Tuesday, February 28, 2012

Remember the Smithsonian's flying Pterodactyl model?

In 1984, the Smithsonian Institution's Air and Space Museum commissioned the construction of a flying mechanical model of a Quetzalcoatlus northropi a.k.a. a pterodactyl.  The project was led by aeronautical engineer Paul MacCready of AeroVironment, Inc and was funded by Johnson Wax. It flew on the National Mall in 1986 (?) in conjunction with the opening of the IMAX film On the Wing.

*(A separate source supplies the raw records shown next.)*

import Summits.HubbardSuperconductivity.HubbardSuperconductivity.Theorems.AnisotropyChordTransferFibre3FinX5Eval

/-!
# Route `AnisotropyChord` / H0 rotor rung: FIN per-`L` GM₃ (X5), `L = 33` — row-C cell facts (X5, point wedges), part `p18`

Kernel facts `xcCellAnyA0 33 (49/50) 100 la lb bn tb = true` (row C of cert cells 56, 57 of `L = 33` with `b = bn/100` and the `T⁺·D` brackets `tb` exported by the row-`N₁` facts `xn33_*`): the two Green point wedges `gWedgePt` are recomputed in the kernel, the profile / gradient tables are built from them by monotonicity (`…FinX5Eval`), and g5's row-C check is decided; assembled in `…FinX5GM3ThirtyThree`.
Prover seat `hubbard-h0-rotor-p3` g8; helper for piece A = stmt-HubbardSuperconductivity-23918 of rung 19089 (`--supports`, helper class).
WHAT THIS IS NOT: nothing here proves superconductivity in the Hubbard model (rotor TARGET as worded stays FALSE, g15 verdict); kernel facts for the FIN certificate of ONE conditional reduction.  Tree imports only; zero data; standard axioms.
-/

set_option linter.dupNamespace false
set_option autoImplicit false

namespace Summit.HubbardSuperconductivity.HubbardSuperconductivity.Theorems.AnisotropyChord.Transfer.Fibre3

namespace FinXD

open FinXB FinCell Hole2

set_option maxHeartbeats 4000000 in
/-- row C of cell 56 of `L = 33` (`b = 58/100`). [folklore] -/
theorem xc33_56 : xcCellAnyA0 33 (49/50 : ℚ) 100 190837148116949 195608076819873 58 ((571338058642622 : ℤ), (588311429507912 : ℤ)) = true := by decide +kernel

set_option maxHeartbeats 4000000 in
/-- row C of cell 57 of `L = 33` (`b = 58/100`). [folklore] -/
theorem xc33_57 : xcCellAnyA0 33 (49/50 : ℚ) 100 195608076819873 200498278740370 58 ((585667757426563 : ℤ), (602991204817127 : ℤ)) = true := by decide +kernel

end FinXD

end Summit.HubbardSuperconductivity.HubbardSuperconductivity.Theorems.AnisotropyChord.Transfer.Fibre3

The model, known as the QNTM, was as a half-scale, 5.5m replica of a pterodactyl.  It was as bio-mechanically accurate as possible given all they had to base it on was the fossil record. It had to be stable and had to propel itself with its flapping wings.  Pretty amazing stuff, especially for the mid 1980's!

The QM was on display at the Joint Services Open House at Andrews AFB.  I snapped the attached shot and one of a headless version.  I think the one shown was a static model and the headless one was the actual QM that was damaged on landing.  The photos of the latter were not that clear so I just scanned this one.


I had no luck finding a reference in the Air and Space Magazine but I did find these:
  1. The Great Pterodactyl Project (1985), Paul MacCready, [Caltech] Engineering and Science, pp 18-24.
  2. Flying Pterodactyl for IMAX Movie “On The Wing” - includes some in-flight photos.